[[ Data open ]]
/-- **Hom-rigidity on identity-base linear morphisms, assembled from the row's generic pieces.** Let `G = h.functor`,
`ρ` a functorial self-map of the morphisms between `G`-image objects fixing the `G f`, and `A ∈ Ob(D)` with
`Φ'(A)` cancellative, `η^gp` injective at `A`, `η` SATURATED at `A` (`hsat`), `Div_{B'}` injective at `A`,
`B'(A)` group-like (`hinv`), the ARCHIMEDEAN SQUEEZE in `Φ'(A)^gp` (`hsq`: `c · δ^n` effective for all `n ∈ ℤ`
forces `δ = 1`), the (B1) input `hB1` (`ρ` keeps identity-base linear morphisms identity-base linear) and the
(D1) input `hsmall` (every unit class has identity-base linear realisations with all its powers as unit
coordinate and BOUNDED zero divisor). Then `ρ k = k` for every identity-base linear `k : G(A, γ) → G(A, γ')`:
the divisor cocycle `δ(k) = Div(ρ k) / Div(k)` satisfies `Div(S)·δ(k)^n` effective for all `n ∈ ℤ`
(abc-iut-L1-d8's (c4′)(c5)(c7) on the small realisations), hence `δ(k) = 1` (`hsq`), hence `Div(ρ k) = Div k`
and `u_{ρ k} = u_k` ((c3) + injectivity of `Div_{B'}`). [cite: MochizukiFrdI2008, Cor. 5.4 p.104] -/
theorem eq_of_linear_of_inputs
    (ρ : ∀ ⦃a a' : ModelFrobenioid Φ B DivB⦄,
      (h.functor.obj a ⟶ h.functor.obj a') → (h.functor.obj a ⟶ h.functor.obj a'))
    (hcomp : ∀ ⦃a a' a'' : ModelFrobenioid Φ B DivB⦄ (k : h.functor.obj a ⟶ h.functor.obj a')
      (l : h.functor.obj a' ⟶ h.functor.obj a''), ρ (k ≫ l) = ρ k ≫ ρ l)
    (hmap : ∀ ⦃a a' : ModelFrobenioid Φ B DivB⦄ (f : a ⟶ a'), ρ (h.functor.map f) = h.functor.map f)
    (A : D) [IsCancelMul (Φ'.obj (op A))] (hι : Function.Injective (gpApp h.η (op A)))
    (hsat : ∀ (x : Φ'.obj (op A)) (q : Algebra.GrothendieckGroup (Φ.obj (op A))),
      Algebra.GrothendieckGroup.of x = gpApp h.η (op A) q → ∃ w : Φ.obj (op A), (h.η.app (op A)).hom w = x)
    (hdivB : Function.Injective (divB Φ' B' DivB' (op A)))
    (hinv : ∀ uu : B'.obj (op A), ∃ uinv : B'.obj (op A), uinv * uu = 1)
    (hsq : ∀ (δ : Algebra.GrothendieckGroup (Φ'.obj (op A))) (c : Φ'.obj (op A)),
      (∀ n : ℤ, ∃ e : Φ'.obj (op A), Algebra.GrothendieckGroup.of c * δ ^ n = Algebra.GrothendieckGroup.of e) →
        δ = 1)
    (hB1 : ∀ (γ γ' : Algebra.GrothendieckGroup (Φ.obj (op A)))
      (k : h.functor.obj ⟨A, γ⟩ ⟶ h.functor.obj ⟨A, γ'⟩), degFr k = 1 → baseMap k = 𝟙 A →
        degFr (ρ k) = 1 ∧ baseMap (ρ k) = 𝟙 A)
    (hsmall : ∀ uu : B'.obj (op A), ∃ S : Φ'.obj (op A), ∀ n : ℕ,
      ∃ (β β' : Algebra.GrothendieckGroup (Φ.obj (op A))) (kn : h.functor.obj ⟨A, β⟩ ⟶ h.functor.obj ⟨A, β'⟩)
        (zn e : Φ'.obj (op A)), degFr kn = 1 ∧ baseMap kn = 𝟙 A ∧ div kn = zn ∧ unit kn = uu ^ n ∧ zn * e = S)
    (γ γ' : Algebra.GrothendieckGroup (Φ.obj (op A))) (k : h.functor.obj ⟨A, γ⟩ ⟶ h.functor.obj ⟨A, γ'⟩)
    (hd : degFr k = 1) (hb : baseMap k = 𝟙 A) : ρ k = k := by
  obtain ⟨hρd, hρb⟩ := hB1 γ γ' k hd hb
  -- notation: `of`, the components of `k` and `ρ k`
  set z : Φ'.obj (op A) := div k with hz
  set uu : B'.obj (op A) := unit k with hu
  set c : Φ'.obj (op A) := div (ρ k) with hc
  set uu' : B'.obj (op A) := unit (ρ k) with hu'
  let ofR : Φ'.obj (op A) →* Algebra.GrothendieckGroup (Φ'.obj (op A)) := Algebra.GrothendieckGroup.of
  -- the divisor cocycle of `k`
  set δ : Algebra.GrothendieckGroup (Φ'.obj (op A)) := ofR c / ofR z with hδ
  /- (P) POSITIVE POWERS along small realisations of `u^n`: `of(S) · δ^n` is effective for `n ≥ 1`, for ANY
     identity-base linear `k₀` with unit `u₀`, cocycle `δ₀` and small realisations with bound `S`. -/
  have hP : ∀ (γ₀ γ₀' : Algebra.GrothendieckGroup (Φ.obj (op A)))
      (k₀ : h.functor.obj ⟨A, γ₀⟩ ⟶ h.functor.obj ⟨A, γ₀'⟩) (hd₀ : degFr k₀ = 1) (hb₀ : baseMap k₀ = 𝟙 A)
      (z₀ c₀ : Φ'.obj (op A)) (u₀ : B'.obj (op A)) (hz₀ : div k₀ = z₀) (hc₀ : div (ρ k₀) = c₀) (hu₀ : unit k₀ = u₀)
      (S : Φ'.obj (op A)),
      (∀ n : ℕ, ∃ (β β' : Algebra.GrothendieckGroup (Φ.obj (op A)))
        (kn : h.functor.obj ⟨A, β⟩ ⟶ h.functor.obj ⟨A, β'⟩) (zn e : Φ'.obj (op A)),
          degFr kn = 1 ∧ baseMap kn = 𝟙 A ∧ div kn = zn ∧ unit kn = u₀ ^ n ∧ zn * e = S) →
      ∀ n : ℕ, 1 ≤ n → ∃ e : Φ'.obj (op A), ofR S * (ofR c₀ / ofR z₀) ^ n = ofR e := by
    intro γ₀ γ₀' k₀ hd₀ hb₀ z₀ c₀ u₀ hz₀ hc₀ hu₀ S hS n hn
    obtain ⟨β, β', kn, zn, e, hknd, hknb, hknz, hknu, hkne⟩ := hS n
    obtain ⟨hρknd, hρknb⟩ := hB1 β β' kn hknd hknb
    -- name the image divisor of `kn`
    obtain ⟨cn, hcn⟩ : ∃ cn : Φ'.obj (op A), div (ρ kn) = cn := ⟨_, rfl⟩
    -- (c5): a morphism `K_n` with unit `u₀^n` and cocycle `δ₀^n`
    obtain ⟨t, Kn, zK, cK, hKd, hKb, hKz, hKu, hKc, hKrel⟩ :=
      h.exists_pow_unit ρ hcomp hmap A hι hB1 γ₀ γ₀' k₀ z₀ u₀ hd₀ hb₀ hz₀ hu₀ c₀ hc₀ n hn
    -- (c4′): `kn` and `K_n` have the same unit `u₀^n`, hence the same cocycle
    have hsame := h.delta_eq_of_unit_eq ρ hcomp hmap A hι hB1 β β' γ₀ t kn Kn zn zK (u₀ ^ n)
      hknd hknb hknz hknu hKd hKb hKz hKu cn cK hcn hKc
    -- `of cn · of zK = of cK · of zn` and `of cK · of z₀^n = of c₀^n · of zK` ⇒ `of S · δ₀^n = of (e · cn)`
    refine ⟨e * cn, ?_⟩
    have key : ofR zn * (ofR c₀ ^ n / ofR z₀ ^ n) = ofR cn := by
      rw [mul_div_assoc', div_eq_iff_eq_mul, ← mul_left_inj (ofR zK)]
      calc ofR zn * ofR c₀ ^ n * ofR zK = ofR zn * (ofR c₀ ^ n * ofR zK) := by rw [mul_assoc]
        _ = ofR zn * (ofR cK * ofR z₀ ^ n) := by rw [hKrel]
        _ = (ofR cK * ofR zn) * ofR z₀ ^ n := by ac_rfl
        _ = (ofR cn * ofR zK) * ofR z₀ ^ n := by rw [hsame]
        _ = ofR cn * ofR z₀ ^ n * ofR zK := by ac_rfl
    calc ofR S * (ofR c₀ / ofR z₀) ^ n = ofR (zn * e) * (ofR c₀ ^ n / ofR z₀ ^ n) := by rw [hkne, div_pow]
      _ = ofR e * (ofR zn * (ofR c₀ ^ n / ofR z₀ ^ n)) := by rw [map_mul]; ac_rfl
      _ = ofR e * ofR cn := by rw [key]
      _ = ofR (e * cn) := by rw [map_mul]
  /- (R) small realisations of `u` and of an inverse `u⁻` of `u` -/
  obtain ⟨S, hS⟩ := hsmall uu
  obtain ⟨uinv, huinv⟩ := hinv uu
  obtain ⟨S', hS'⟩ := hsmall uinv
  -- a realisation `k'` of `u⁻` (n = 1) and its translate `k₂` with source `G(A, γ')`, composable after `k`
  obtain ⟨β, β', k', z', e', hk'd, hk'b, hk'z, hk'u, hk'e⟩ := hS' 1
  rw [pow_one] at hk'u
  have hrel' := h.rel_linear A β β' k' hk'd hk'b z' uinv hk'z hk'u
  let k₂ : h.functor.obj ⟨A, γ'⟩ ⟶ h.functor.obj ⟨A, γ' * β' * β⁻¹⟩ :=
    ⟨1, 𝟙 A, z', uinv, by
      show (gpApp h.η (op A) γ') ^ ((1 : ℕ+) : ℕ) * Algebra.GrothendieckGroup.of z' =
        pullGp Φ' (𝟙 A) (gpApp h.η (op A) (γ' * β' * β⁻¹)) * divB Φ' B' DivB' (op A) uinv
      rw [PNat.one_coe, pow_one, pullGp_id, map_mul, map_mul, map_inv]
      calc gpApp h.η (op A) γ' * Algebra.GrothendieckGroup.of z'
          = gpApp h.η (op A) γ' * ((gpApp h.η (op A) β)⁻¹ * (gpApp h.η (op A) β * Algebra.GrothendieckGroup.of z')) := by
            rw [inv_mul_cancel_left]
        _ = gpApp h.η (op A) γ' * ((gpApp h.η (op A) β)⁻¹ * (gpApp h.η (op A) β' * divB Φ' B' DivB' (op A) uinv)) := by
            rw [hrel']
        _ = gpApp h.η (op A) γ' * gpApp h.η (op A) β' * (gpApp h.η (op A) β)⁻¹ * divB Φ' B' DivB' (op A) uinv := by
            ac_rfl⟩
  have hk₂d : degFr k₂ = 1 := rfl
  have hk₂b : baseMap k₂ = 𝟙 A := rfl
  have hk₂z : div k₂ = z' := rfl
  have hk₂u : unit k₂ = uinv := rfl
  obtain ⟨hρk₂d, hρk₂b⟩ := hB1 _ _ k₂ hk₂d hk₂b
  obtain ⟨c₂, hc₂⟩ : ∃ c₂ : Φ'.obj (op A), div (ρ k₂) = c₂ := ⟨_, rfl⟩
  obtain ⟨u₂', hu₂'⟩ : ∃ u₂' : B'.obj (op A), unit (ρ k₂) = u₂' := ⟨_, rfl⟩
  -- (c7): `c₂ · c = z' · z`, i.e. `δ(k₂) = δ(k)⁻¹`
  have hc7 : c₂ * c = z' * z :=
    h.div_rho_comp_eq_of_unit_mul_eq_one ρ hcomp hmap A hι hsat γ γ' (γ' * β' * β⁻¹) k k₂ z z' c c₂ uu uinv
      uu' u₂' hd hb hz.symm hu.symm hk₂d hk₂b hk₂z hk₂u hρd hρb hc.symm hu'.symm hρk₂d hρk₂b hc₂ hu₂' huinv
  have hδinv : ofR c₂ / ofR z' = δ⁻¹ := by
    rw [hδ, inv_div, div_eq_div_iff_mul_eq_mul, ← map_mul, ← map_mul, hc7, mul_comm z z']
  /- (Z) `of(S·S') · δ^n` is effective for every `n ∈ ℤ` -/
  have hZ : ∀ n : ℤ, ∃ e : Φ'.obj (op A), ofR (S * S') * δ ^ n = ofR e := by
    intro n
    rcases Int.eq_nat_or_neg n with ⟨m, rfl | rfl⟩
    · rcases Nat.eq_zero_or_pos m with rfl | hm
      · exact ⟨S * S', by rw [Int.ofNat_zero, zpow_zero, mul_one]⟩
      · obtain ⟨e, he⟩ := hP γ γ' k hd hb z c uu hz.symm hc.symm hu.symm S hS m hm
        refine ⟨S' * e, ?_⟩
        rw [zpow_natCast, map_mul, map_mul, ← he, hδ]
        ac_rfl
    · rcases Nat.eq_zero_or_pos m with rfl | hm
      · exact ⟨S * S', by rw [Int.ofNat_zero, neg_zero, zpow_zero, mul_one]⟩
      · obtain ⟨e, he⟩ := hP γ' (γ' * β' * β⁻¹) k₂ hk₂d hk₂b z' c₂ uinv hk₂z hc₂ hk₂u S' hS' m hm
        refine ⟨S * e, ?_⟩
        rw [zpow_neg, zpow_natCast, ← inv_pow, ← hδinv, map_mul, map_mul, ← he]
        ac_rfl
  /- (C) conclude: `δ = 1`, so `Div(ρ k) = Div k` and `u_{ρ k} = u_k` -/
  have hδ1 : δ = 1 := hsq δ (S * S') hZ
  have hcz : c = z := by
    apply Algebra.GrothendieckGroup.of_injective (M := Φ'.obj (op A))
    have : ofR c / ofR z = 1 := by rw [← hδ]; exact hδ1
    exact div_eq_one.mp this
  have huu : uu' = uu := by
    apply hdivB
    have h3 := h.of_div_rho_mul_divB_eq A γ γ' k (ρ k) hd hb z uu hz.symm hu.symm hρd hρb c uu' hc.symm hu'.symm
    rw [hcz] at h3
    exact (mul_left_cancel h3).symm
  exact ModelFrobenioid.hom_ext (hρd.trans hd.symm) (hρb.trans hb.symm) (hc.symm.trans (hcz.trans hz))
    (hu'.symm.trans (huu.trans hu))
[[ Data closed ]]
*Problem description*
Transcribe exactly, starting at the line with "have h3 := h.of_div_rho_mul_divB_eq" and continuing through the last line of the data above; leave out all earlier lines.

*Answer to this problem*
    have h3 := h.of_div_rho_mul_divB_eq A γ γ' k (ρ k) hd hb z uu hz.symm hu.symm hρd hρb c uu' hc.symm hu'.symm
    rw [hcz] at h3
    exact (mul_left_cancel h3).symm
  exact ModelFrobenioid.hom_ext (hρd.trans hd.symm) (hρb.trans hb.symm) (hc.symm.trans (hcz.trans hz))
    (hu'.symm.trans (huu.trans hu))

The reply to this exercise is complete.